Your task:
Will you quote all of the entries, word for word?

(Records from a dataset)

import Summits.QuantumFields.YangMills.Theorems.IR.MomentumPincerNoLightMoversSC
import Summits.QuantumFields.YangMills.Theorems.IR.SCFloorFacingPlaquette
import Summits.QuantumFields.YangMills.Theorems.IR.SCFloorSliceSums
import Literature.MathematicalPhysics.QuantumFieldTheory.OneLinkTraceShift
import Summits.QuantumFields.YangMills.Theorems.SoloBlindLatticeGapEndpoints
import Summits.QuantumFields.YangMills.Theorems.SoloBlindSmearedSpecies
import Summits.QuantumFields.YangMills.Theorems.SoloBlindSpacingPinning
import Summits.QuantumFields.YangMills.Theorems.SoloBlindOddTorusCorrelator
import HarnessLib
import Summits.QuantumFields.YangMills.Theorems.BalabanUVNodesN11TStepOfRecordSeparated
import Summits.QuantumFields.YangMills.Theorems.BalabanUVNodesN11TkFibreReading
import Summits.QuantumFields.YangMills.Theorems.BalabanUVNodesN11AveragingSkewPresentationAtRecord

/-!
# DAG node N11 — THE `genOp` JUNCTION BY NAME: def-T's (†) ∕ the represented tower's pre-𝐑 slot, through the bond-partition presentation, IS 11a's GENERATION OF RECORD
# `genOp k (genDataOfRecord … s′ S k)` at the presented point — modulo the inner reading and the INNER IDENTIFICATION ON THE AVERAGING FIBRE

HEADER — WORK-UNIT METADATA.  Cell `pub-ymgap`, YM-PLAN Track A (HUMAN RULING D-0062), seat `pub-ymgap-dag-n11-d` (g14; R134 fan-out base seat N11 [B14], strategy s2),
route `BalabanUVNodes` rev 25, item K1⁷ `StabilityBAtRecordR13SepCoPH` = stmt-QuantumFields-20542 (helper lane, `--kind proof --supports 20542 --as helper`, count-neutral).
[III] = [Balaban1988Convergent].  Sequel of this seat's `…N11TStepOfRecordSeparated` (INTENT-5: ★★★★ `slotsTOfRecord_succ_comp_glue_ae_eq_kernelRTOfRecord_bondsIn`,
`tstepOfRecord_comp_glue_ae_eq_kernelRTOfRecord_bondsIn` — the LEFT side of (O3′) through the presentation = 11a's `kernelRTOfRecord` on the inner reading) and of this
lineage's `…N11TkFibreReading` (★ `kernelRT_ae_congr_of_fibre` — 11a's restricted kernel transport reads its integrand only on the averaging fibre, product-Haar-a.e.) and
dag-n11-e g21's `…N11AveragingSkewPresentationAtRecord` (p615032: `toFine_mem_compl_Omega_iff` — the saturation `hY` at def-R's regions of record is a theorem), over
11a `Node00/TkOfRecord` §1–§3 (`genOp`, `vOp`, `zetaOp`, `aOp`, `GenData`, `genDataOfRecord`, `kernelRTOfRecord`; `genOp_apply`, `vOp_apply` are `rfl`).  INTENT-6 I.31579.

WHY THIS FILE.  11a's one generation of (2.21), `genOp k D Φ ω = D.vT (y ↦ (ζ · aOp k D.sA D.w Φ)(ω_y)) (ω_{k+1}|_{D.sV'})` with `ω_y := update ω k (updateFinset (ω k).1 D.sV y, (ω k).2)`
(`genOp_apply`, `vOp_apply`), has at `D := genDataOfRecord F N V ν M g K W s′ S k` the V-factor `D.vT = kernelRTOfRecord F N K k D.sV D.sV'` ON THE NOSE, `D.sV ∕ D.sV'` being the
level-`k` ∕ level-`(k+1)` bonds of `(Ω_{k+1}(s′))ᶜ`.  INTENT-5 delivered `(slotsT_{k+1}(s′)) ∘ e_α =ᵐ q ↦ kernelRTOfRecord … D.sV D.sV' (y ↦ Fᵢ (y, q.2)) q.1` for a displayed inner
reading `Fᵢ`.  So the (†) = `𝐓^{(k)}` junction BY NAME reduces to two readings of the SAME restricted transport at the SAME coarse point `q.1`: they agree as soon as the two
integrands agree ON THE AVERAGING FIBRE `{y | avgRestrOfRecord … y = q.1}` (this lineage's a.e. fibre congruence) — which is the DISPLAYED INNER IDENTIFICATION `hinner`:
on the fibre, the inner reading `Fᵢ (y, q.2)` IS `ζ(ω_y) · (aOp k D.sA D.w Φ)(ω_y)` at a configuration family `ωOf q` pinned at scale `k+1` to the presented point (`hω`).  `hinner` is
exactly where [III] (3.10)–(3.23) (background field, [I] §2's change of variables with its Jacobian, the conditional Gaussian normalisation `ζ`, the fluctuation integral `aOp`) live —
the chart seats' deliverable; NOTHING of it is proved here.

WHAT THIS FILE PROVES (0 `def`, 0 `sorry`, standard axioms).
§1 ★★ `kernelRTOfRecord_congr_of_fibre_ae_prod` — for `(Π_{sV'} Haar ⊗ μ_r)`-a.e. presented coarse point `q`, integrands agreeing on `avgRestrOfRecord⁻¹{q.1}` have the same
   `kernelRTOfRecord sV sV'`-image at `q.1` (`kernelRT_ae_congr_of_fibre` along `quasiMeasurePreserving_fst`).
§2 ★★★★★ `tstepOfRecord_comp_glue_ae_eq_genOp_genDataOfRecord` · ★★★★★ `slotsTOfRecord_succ_comp_glue_ae_eq_genOp_genDataOfRecord` —
   `(tstepOfRecord … k T s′) ∘ e_α =ᵐ[Π_{sV'} Haar ⊗ Π_{sV'ᶜ} Haar] q ↦ genOp k (genDataOfRecord F N V ν M g K W s′ S k) Φ (ωOf q)` (likewise `slotsTOfRecord … (k+1) s′`), modulo `hG`, `hin` (INTENT-5)
   and `hω`, `hinner` (this file); the saturation `hY` at `(Ω_{k+1}(s′))ᶜ` is DISCHARGED by dag-n11-e's `toFine_mem_compl_Omega_iff` (p615032) — def-T's value-level T-step = 11a's `𝐓^{(k)}` of record at the presented point, the shape of `tkBranchOfRecord_succ` ∕ `atScale_succ`.
   ★★★★★ `slotsTOfRecord₁₃H_succ_comp_glue_ae_eq_genOp_genDataOfRecord` — the same in the Stage-13 letters of (O3′) (`θ : Stage13HParams F N`: `θ.ν, θ.τ9, EOfRecord₁₃, wOfRecord₉, θ.ppSel, gOfRecord₁₃`).

HONEST FRAMING.  Helper lane of K1⁷; count-neutral; kernel bookkeeping BY NAME over def-T's ∕ 11a's definitions; `hG`, `hin`, `hω`, `hinner` are DISPLAYED hypotheses (`hY` discharged by dag-n11-e's p615032); the
operand `Φ`, the configuration family `ωOf`, the weights `W` and the branch `S` are ARBITRARY (no claim that any particular choice satisfies `hinner`); NO chart of Bałaban's, NO
Jacobian, NO Gaussian integration, nothing of [I] §2 ∕ [III] §3 asserted; (B4) ∕ (S-α) ∕ (O3′) NOT closed; N11 NOT discharged; K1⁷ NOT closed; counts unmoved (typed 28∕28 ·
discharged 5∕27 · A 5∕28).  One finite `𝕋⁴_{L^K}` programme at fixed `ε = L^{−K}`; R4 closes only the conditional finite-𝕋⁴ rung `BalabanLadder.UV` — NOT ℝ⁴, NOT OS, NOT a mass
gap, NOT Clay.  No `sorry`, `axiom`, `def`, `instance`, `notation`.  Sources (SHAPE ∕ bookkeeping only): [III] (2.18) p.257, (2.20)–(2.21) p.258, (3.1) p.264, (3.23)–(3.25) p.270.
-/

noncomputable section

Exercise output:
import Summits.QuantumFields.YangMills.Theorems.IR.MomentumPincerNoLightMoversSC
import Summits.QuantumFields.YangMills.Theorems.IR.SCFloorFacingPlaquette
import Summits.QuantumFields.YangMills.Theorems.IR.SCFloorSliceSums
import Literature.MathematicalPhysics.QuantumFieldTheory.OneLinkTraceShift
import Summits.QuantumFields.YangMills.Theorems.SoloBlindLatticeGapEndpoints
import Summits.QuantumFields.YangMills.Theorems.SoloBlindSmearedSpecies
import Summits.QuantumFields.YangMills.Theorems.SoloBlindSpacingPinning
import Summits.QuantumFields.YangMills.Theorems.SoloBlindOddTorusCorrelator
import HarnessLib
import Summits.QuantumFields.YangMills.Theorems.BalabanUVNodesN11TStepOfRecordSeparated
import Summits.QuantumFields.YangMills.Theorems.BalabanUVNodesN11TkFibreReading
import Summits.QuantumFields.YangMills.Theorems.BalabanUVNodesN11AveragingSkewPresentationAtRecord

/-!
# DAG node N11 — THE `genOp` JUNCTION BY NAME: def-T's (†) ∕ the represented tower's pre-𝐑 slot, through the bond-partition presentation, IS 11a's GENERATION OF RECORD
# `genOp k (genDataOfRecord … s′ S k)` at the presented point — modulo the inner reading and the INNER IDENTIFICATION ON THE AVERAGING FIBRE

HEADER — WORK-UNIT METADATA.  Cell `pub-ymgap`, YM-PLAN Track A (HUMAN RULING D-0062), seat `pub-ymgap-dag-n11-d` (g14; R134 fan-out base seat N11 [B14], strategy s2),
route `BalabanUVNodes` rev 25, item K1⁷ `StabilityBAtRecordR13SepCoPH` = stmt-QuantumFields-20542 (helper lane, `--kind proof --supports 20542 --as helper`, count-neutral).
[III] = [Balaban1988Convergent].  Sequel of this seat's `…N11TStepOfRecordSeparated` (INTENT-5: ★★★★ `slotsTOfRecord_succ_comp_glue_ae_eq_kernelRTOfRecord_bondsIn`,
`tstepOfRecord_comp_glue_ae_eq_kernelRTOfRecord_bondsIn` — the LEFT side of (O3′) through the presentation = 11a's `kernelRTOfRecord` on the inner reading) and of this
lineage's `…N11TkFibreReading` (★ `kernelRT_ae_congr_of_fibre` — 11a's restricted kernel transport reads its integrand only on the averaging fibre, product-Haar-a.e.) and
dag-n11-e g21's `…N11AveragingSkewPresentationAtRecord` (p615032: `toFine_mem_compl_Omega_iff` — the saturation `hY` at def-R's regions of record is a theorem), over
11a `Node00/TkOfRecord` §1–§3 (`genOp`, `vOp`, `zetaOp`, `aOp`, `GenData`, `genDataOfRecord`, `kernelRTOfRecord`; `genOp_apply`, `vOp_apply` are `rfl`).  INTENT-6 I.31579.

WHY THIS FILE.  11a's one generation of (2.21), `genOp k D Φ ω = D.vT (y ↦ (ζ · aOp k D.sA D.w Φ)(ω_y)) (ω_{k+1}|_{D.sV'})` with `ω_y := update ω k (updateFinset (ω k).1 D.sV y, (ω k).2)`
(`genOp_apply`, `vOp_apply`), has at `D := genDataOfRecord F N V ν M g K W s′ S k` the V-factor `D.vT = kernelRTOfRecord F N K k D.sV D.sV'` ON THE NOSE, `D.sV ∕ D.sV'` being the
level-`k` ∕ level-`(k+1)` bonds of `(Ω_{k+1}(s′))ᶜ`.  INTENT-5 delivered `(slotsT_{k+1}(s′)) ∘ e_α =ᵐ q ↦ kernelRTOfRecord … D.sV D.sV' (y ↦ Fᵢ (y, q.2)) q.1` for a displayed inner
reading `Fᵢ`.  So the (†) = `𝐓^{(k)}` junction BY NAME reduces to two readings of the SAME restricted transport at the SAME coarse point `q.1`: they agree as soon as the two
integrands agree ON THE AVERAGING FIBRE `{y | avgRestrOfRecord … y = q.1}` (this lineage's a.e. fibre congruence) — which is the DISPLAYED INNER IDENTIFICATION `hinner`:
on the fibre, the inner reading `Fᵢ (y, q.2)` IS `ζ(ω_y) · (aOp k D.sA D.w Φ)(ω_y)` at a configuration family `ωOf q` pinned at scale `k+1` to the presented point (`hω`).  `hinner` is
exactly where [III] (3.10)–(3.23) (background field, [I] §2's change of variables with its Jacobian, the conditional Gaussian normalisation `ζ`, the fluctuation integral `aOp`) live —
the chart seats' deliverable; NOTHING of it is proved here.

WHAT THIS FILE PROVES (0 `def`, 0 `sorry`, standard axioms).
§1 ★★ `kernelRTOfRecord_congr_of_fibre_ae_prod` — for `(Π_{sV'} Haar ⊗ μ_r)`-a.e. presented coarse point `q`, integrands agreeing on `avgRestrOfRecord⁻¹{q.1}` have the same
   `kernelRTOfRecord sV sV'`-image at `q.1` (`kernelRT_ae_congr_of_fibre` along `quasiMeasurePreserving_fst`).
§2 ★★★★★ `tstepOfRecord_comp_glue_ae_eq_genOp_genDataOfRecord` · ★★★★★ `slotsTOfRecord_succ_comp_glue_ae_eq_genOp_genDataOfRecord` —
   `(tstepOfRecord … k T s′) ∘ e_α =ᵐ[Π_{sV'} Haar ⊗ Π_{sV'ᶜ} Haar] q ↦ genOp k (genDataOfRecord F N V ν M g K W s′ S k) Φ (ωOf q)` (likewise `slotsTOfRecord … (k+1) s′`), modulo `hG`, `hin` (INTENT-5)
   and `hω`, `hinner` (this file); the saturation `hY` at `(Ω_{k+1}(s′))ᶜ` is DISCHARGED by dag-n11-e's `toFine_mem_compl_Omega_iff` (p615032) — def-T's value-level T-step = 11a's `𝐓^{(k)}` of record at the presented point, the shape of `tkBranchOfRecord_succ` ∕ `atScale_succ`.
   ★★★★★ `slotsTOfRecord₁₃H_succ_comp_glue_ae_eq_genOp_genDataOfRecord` — the same in the Stage-13 letters of (O3′) (`θ : Stage13HParams F N`: `θ.ν, θ.τ9, EOfRecord₁₃, wOfRecord₉, θ.ppSel, gOfRecord₁₃`).

HONEST FRAMING.  Helper lane of K1⁷; count-neutral; kernel bookkeeping BY NAME over def-T's ∕ 11a's definitions; `hG`, `hin`, `hω`, `hinner` are DISPLAYED hypotheses (`hY` discharged by dag-n11-e's p615032); the
operand `Φ`, the configuration family `ωOf`, the weights `W` and the branch `S` are ARBITRARY (no claim that any particular choice satisfies `hinner`); NO chart of Bałaban's, NO
Jacobian, NO Gaussian integration, nothing of [I] §2 ∕ [III] §3 asserted; (B4) ∕ (S-α) ∕ (O3′) NOT closed; N11 NOT discharged; K1⁷ NOT closed; counts unmoved (typed 28∕28 ·
discharged 5∕27 · A 5∕28).  One finite `𝕋⁴_{L^K}` programme at fixed `ε = L^{−K}`; R4 closes only the conditional finite-𝕋⁴ rung `BalabanLadder.UV` — NOT ℝ⁴, NOT OS, NOT a mass
gap, NOT Clay.  No `sorry`, `axiom`, `def`, `instance`, `notation`.  Sources (SHAPE ∕ bookkeeping only): [III] (2.18) p.257, (2.20)–(2.21) p.258, (3.1) p.264, (3.23)–(3.25) p.270.
-/

noncomputable section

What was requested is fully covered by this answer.